#### Data section ####

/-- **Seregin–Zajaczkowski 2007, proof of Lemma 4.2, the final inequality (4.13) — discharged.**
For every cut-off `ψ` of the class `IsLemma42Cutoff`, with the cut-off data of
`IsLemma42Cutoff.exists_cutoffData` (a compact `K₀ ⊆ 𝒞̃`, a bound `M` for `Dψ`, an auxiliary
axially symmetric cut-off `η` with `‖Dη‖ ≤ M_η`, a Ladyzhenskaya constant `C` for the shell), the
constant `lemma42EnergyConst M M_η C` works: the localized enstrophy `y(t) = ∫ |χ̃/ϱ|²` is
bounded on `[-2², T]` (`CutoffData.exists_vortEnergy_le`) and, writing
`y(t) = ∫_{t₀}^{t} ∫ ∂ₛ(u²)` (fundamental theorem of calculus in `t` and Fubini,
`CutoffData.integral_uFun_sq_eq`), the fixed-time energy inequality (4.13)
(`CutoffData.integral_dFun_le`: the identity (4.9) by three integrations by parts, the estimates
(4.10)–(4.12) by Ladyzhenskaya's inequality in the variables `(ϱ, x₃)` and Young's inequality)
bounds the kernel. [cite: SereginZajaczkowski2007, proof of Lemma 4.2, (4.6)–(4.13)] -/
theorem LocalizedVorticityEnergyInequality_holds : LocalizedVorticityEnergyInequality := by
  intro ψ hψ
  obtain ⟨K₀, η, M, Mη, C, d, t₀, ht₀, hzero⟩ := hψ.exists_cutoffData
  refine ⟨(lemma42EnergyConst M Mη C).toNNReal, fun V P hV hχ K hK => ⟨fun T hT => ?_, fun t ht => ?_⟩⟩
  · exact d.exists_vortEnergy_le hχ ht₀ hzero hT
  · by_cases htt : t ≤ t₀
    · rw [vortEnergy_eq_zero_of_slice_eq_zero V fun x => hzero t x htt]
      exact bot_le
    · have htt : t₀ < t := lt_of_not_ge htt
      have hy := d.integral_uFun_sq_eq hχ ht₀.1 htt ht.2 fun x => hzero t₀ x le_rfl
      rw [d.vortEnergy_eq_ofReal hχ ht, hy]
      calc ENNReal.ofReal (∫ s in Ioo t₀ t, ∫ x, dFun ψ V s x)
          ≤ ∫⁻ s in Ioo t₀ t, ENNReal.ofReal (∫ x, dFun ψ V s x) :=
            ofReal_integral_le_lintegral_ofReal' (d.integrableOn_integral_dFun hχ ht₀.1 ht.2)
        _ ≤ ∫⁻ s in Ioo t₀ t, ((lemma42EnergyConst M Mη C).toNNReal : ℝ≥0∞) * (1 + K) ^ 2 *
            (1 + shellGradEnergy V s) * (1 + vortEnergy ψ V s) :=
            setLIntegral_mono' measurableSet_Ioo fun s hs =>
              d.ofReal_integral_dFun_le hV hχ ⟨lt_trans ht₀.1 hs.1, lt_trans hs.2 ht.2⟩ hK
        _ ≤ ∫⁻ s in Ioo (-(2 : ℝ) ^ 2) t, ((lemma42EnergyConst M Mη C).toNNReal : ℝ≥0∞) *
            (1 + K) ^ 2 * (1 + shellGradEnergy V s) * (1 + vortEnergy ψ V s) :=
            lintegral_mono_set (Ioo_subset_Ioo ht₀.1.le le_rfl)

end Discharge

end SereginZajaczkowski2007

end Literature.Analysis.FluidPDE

####
#### Data section ####

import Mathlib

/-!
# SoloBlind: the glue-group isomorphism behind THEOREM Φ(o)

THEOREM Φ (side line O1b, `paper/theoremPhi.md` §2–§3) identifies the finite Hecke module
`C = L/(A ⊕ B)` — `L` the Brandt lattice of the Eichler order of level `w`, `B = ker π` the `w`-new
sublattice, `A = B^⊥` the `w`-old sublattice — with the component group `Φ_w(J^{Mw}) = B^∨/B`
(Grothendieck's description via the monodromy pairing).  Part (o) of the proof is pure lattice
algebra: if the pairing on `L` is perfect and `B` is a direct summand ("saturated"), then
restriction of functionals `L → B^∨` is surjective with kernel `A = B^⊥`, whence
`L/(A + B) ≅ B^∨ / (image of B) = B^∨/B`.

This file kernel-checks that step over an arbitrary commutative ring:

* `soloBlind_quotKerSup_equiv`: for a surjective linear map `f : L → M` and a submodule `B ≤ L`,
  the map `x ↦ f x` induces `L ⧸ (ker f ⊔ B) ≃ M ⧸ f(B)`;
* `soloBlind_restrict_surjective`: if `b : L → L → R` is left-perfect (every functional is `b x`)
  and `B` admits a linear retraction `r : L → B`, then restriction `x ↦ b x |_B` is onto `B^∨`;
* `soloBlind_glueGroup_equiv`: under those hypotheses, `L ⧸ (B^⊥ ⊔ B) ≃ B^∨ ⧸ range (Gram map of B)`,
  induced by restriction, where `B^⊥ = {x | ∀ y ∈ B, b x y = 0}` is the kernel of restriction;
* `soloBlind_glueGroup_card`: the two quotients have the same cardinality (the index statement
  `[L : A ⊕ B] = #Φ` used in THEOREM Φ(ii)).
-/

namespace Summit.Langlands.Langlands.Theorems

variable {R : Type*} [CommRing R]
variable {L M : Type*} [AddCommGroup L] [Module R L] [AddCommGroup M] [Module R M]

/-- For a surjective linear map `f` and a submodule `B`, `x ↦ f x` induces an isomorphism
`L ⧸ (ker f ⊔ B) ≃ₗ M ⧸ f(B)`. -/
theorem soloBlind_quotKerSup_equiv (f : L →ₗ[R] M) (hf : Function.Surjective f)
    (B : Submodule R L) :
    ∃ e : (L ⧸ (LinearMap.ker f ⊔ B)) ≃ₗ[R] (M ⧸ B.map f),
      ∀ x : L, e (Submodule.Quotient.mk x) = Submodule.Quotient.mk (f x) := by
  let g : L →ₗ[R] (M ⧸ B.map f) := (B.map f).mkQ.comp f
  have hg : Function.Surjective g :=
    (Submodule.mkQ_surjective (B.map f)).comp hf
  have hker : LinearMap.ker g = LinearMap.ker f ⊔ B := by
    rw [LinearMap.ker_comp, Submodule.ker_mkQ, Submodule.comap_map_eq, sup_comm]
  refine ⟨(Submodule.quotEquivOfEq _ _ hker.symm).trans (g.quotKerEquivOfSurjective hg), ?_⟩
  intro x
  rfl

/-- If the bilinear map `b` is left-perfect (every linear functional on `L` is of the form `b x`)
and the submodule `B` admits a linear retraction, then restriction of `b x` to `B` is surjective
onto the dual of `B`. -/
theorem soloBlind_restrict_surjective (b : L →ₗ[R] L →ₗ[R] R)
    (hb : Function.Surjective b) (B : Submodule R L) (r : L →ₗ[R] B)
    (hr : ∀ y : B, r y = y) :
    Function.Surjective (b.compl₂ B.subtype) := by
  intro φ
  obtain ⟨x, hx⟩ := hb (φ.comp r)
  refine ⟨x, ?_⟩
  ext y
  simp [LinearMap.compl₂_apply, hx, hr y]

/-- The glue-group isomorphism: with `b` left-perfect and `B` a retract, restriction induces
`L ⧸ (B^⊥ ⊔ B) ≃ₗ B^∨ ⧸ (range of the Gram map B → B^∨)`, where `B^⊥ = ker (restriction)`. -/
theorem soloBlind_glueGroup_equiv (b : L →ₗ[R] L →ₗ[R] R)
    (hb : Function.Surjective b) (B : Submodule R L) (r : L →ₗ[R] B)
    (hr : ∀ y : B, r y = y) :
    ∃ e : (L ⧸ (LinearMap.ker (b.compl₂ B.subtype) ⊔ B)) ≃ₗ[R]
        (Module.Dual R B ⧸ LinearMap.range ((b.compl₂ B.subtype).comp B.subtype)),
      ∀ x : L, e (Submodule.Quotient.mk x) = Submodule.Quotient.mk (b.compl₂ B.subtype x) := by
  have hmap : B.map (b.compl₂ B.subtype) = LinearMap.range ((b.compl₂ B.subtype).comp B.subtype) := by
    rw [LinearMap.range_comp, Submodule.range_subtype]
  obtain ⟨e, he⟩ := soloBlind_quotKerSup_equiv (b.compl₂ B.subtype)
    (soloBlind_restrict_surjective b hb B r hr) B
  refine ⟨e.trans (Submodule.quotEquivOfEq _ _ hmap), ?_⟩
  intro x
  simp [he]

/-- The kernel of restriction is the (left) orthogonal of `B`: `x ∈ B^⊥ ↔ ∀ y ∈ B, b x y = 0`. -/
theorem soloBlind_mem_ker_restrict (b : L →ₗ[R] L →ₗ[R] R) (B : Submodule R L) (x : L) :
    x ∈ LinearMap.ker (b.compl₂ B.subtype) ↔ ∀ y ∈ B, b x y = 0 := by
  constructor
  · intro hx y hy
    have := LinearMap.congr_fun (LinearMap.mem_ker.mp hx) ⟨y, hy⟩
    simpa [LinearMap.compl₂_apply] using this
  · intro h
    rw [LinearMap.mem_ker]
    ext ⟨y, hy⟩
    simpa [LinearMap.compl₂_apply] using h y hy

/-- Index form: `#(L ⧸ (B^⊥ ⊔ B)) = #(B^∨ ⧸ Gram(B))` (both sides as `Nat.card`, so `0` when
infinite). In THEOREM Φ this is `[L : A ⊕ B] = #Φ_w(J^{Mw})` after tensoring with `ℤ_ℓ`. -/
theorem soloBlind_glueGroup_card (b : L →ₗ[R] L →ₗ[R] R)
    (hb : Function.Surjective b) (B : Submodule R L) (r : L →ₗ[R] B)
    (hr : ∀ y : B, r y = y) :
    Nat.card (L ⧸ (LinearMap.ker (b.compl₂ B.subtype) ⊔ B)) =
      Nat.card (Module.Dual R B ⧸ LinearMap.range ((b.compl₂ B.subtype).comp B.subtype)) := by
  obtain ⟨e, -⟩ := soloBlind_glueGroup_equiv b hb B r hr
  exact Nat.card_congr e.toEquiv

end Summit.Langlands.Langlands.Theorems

####

> Description of the task:
Looking at the entries above, copy out every line in which "shellGradEnergy" occurs.

> Result below:
            (1 + shellGradEnergy V s) * (1 + vortEnergy ψ V s) :=
            (1 + K) ^ 2 * (1 + shellGradEnergy V s) * (1 + vortEnergy ψ V s) :=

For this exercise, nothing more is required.